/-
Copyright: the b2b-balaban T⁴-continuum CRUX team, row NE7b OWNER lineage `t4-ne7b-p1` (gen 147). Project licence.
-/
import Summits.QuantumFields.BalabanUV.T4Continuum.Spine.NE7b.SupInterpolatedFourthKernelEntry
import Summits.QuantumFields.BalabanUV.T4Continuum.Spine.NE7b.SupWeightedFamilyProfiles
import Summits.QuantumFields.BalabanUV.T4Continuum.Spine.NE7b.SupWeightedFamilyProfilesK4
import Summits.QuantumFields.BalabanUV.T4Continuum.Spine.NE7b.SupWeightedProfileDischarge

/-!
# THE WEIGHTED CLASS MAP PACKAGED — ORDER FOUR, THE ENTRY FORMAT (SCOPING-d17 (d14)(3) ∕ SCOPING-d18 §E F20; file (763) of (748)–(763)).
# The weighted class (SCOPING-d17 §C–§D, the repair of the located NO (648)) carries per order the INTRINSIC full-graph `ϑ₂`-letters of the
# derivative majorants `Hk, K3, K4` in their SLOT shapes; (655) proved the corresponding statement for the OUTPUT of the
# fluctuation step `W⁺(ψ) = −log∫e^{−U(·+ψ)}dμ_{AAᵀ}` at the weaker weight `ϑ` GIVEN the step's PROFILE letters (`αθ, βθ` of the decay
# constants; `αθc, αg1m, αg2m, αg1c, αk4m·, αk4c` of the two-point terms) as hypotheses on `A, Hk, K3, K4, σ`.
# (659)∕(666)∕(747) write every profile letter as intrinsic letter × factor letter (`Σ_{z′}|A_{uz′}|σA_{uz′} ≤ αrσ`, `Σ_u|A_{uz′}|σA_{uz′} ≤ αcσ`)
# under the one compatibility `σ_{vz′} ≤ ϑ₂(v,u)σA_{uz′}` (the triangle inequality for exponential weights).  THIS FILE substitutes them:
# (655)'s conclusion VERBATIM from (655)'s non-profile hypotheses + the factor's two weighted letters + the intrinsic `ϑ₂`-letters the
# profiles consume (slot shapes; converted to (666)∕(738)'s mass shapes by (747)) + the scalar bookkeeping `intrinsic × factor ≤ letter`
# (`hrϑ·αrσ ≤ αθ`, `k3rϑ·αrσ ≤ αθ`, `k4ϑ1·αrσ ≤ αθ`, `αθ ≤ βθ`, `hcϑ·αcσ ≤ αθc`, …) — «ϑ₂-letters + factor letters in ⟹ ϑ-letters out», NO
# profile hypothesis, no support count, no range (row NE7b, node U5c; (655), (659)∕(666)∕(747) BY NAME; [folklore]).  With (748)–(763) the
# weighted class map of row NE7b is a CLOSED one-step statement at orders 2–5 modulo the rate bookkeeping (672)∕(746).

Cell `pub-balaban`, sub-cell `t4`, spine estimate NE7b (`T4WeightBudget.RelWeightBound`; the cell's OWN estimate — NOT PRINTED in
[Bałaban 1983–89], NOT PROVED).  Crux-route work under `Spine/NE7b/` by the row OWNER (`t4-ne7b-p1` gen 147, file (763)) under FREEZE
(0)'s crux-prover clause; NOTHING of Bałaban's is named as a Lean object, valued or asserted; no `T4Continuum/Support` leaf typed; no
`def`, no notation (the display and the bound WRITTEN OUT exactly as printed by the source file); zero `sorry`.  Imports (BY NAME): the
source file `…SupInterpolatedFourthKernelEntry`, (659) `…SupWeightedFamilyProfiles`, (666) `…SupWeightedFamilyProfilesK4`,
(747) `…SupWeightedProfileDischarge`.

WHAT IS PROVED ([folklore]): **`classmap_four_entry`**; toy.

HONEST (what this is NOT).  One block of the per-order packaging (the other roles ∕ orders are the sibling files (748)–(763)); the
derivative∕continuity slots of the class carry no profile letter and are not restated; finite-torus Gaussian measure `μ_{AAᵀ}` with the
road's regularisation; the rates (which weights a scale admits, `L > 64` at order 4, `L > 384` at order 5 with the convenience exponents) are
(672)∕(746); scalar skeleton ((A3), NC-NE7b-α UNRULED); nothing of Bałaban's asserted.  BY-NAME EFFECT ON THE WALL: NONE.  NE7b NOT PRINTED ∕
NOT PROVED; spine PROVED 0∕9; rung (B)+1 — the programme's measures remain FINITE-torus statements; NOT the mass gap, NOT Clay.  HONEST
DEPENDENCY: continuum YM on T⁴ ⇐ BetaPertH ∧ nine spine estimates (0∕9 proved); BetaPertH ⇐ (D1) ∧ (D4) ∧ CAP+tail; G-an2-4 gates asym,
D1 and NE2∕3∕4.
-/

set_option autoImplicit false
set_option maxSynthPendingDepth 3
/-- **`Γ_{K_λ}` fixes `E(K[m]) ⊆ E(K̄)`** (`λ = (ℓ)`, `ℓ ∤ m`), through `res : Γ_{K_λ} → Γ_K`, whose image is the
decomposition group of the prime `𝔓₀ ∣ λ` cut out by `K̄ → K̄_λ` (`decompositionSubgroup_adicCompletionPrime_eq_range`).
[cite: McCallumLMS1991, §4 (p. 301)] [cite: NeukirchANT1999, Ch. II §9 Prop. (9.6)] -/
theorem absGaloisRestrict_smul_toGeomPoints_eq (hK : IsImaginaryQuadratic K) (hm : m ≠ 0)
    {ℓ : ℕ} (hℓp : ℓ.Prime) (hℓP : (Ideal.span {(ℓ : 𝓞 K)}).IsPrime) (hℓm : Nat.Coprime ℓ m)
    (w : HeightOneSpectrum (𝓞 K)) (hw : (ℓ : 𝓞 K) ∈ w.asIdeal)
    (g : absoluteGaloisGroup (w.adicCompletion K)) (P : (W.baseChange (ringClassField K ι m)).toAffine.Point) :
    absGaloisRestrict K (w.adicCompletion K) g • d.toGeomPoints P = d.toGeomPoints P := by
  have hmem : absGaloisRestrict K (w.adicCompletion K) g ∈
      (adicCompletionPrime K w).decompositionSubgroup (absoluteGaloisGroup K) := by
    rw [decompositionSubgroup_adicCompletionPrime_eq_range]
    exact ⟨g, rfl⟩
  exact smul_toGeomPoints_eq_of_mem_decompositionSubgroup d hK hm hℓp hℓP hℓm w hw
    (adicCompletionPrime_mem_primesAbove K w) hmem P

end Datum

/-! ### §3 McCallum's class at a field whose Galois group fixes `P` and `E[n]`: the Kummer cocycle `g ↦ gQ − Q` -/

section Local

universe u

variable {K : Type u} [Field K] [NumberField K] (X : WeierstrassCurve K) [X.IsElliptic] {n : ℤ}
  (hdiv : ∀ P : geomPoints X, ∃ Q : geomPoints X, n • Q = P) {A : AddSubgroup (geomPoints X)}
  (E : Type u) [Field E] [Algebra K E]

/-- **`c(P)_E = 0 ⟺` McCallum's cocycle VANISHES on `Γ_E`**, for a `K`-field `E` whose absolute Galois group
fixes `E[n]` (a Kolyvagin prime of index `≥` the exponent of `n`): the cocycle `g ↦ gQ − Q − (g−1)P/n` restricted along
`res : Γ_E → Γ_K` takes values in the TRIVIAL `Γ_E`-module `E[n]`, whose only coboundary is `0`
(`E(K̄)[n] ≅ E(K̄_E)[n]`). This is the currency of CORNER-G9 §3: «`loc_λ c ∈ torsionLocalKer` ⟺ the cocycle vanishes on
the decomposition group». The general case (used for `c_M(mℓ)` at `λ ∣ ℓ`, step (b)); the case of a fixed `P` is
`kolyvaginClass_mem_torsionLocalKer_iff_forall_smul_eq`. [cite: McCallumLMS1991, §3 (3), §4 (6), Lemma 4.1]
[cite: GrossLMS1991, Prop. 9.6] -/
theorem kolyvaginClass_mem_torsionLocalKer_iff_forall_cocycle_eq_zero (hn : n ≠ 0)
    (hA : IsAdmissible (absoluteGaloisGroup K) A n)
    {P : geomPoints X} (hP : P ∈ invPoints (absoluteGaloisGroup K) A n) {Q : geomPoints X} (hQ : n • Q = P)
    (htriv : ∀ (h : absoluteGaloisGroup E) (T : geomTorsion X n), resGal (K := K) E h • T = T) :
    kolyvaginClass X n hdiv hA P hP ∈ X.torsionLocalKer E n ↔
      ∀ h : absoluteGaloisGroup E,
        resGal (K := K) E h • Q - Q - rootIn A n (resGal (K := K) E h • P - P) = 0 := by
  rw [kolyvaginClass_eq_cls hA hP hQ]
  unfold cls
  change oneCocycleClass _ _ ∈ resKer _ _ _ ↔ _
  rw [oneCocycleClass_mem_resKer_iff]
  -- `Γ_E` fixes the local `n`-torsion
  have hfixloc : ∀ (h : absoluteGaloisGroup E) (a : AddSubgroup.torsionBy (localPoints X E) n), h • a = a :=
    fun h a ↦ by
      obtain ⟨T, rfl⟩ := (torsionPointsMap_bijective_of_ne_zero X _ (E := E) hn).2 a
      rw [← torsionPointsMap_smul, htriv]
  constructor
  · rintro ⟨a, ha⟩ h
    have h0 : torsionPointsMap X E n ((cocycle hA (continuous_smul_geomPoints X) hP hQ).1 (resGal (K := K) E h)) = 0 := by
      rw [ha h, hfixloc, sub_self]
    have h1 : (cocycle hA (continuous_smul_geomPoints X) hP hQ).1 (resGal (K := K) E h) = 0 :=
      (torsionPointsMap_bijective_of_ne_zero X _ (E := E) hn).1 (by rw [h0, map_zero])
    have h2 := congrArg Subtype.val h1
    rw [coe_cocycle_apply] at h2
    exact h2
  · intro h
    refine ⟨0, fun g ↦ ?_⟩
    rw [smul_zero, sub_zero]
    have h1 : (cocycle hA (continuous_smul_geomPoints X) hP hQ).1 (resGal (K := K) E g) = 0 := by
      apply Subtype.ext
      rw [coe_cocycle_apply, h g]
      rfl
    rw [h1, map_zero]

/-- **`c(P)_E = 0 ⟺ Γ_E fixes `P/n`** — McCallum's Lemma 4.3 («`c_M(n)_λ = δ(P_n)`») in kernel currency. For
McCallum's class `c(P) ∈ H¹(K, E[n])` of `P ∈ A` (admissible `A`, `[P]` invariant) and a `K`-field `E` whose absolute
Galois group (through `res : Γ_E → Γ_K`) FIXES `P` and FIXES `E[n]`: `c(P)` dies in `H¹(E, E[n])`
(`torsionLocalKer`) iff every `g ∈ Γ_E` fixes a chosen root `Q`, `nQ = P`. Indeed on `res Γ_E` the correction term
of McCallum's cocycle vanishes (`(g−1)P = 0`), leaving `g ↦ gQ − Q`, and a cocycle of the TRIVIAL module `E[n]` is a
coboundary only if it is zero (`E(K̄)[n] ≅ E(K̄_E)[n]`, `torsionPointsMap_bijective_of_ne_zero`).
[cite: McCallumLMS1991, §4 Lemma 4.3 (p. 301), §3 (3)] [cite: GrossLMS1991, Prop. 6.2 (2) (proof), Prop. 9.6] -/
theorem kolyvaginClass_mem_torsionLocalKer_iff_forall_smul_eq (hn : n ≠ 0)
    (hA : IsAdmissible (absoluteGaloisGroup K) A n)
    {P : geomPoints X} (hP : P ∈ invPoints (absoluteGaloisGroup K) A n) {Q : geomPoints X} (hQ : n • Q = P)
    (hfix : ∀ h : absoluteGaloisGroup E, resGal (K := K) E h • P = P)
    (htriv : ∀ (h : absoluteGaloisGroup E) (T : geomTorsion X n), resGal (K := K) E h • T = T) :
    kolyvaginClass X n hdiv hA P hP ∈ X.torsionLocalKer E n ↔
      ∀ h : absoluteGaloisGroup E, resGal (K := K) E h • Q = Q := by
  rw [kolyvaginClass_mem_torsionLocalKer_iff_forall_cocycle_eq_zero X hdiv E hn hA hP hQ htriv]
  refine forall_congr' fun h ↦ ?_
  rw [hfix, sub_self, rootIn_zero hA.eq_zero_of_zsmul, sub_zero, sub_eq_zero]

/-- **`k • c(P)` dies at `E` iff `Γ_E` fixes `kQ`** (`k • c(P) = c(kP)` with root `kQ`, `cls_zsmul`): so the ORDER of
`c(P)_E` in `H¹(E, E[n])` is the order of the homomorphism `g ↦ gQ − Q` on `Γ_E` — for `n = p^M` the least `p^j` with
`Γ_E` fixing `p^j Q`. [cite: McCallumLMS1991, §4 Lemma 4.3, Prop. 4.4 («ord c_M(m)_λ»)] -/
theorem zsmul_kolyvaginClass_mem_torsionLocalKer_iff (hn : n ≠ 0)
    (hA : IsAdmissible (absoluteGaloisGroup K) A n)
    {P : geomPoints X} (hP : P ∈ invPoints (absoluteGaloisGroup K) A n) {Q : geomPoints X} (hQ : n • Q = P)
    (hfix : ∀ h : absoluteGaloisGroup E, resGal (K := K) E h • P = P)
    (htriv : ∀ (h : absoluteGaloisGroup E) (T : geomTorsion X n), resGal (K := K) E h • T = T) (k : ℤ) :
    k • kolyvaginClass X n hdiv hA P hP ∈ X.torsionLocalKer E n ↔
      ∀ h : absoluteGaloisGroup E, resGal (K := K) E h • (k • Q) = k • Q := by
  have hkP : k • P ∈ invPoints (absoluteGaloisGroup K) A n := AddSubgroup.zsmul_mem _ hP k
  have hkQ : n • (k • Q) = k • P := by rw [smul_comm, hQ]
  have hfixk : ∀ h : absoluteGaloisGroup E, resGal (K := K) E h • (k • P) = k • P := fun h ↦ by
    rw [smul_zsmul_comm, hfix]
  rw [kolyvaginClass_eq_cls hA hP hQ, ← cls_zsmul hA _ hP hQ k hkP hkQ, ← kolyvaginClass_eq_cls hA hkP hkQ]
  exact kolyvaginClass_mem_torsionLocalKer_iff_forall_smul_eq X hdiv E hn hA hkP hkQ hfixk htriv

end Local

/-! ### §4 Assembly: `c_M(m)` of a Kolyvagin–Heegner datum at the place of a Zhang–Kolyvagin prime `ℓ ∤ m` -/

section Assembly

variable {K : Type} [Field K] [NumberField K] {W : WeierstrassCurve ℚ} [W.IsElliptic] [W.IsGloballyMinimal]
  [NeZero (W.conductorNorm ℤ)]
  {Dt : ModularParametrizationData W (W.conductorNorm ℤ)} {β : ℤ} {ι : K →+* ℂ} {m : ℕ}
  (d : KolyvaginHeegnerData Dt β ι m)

==============================

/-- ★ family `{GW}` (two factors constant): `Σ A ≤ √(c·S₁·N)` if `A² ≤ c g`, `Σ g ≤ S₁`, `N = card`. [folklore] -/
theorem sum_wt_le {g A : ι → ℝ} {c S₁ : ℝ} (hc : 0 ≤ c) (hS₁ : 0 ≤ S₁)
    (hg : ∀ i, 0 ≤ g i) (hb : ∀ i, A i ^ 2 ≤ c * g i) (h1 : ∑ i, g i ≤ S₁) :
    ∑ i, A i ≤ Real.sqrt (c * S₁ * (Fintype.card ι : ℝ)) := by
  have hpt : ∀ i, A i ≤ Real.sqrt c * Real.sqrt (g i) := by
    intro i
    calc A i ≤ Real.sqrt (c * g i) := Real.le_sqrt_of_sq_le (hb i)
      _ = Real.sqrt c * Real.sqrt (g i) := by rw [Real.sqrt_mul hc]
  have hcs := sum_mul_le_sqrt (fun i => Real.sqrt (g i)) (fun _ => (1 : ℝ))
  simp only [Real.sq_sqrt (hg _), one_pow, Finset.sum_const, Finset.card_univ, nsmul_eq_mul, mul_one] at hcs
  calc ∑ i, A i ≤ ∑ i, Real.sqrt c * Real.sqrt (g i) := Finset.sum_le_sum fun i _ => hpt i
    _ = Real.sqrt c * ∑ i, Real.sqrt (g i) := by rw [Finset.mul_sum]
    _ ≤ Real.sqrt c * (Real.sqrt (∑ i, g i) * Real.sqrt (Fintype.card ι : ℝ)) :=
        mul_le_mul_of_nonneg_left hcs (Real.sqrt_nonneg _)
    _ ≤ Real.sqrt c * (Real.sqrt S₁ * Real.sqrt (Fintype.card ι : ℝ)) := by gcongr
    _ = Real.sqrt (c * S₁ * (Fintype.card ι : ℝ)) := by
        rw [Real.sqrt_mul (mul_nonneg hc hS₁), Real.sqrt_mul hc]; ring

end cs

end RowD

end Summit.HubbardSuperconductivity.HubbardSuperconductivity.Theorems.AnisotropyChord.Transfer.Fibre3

==============================

Work task — Your task for the entries above: copy exactly the span starting with the line with "decomposition group of" and going on through the line with "have hmem : absGaloisRestrict", both lines included, and nothing else.

Solved exercise —
decomposition group of the prime `𝔓₀ ∣ λ` cut out by `K̄ → K̄_λ` (`decompositionSubgroup_adicCompletionPrime_eq_range`).
[cite: McCallumLMS1991, §4 (p. 301)] [cite: NeukirchANT1999, Ch. II §9 Prop. (9.6)] -/
theorem absGaloisRestrict_smul_toGeomPoints_eq (hK : IsImaginaryQuadratic K) (hm : m ≠ 0)
    {ℓ : ℕ} (hℓp : ℓ.Prime) (hℓP : (Ideal.span {(ℓ : 𝓞 K)}).IsPrime) (hℓm : Nat.Coprime ℓ m)
    (w : HeightOneSpectrum (𝓞 K)) (hw : (ℓ : 𝓞 K) ∈ w.asIdeal)
    (g : absoluteGaloisGroup (w.adicCompletion K)) (P : (W.baseChange (ringClassField K ι m)).toAffine.Point) :
    absGaloisRestrict K (w.adicCompletion K) g • d.toGeomPoints P = d.toGeomPoints P := by
  have hmem : absGaloisRestrict K (w.adicCompletion K) g ∈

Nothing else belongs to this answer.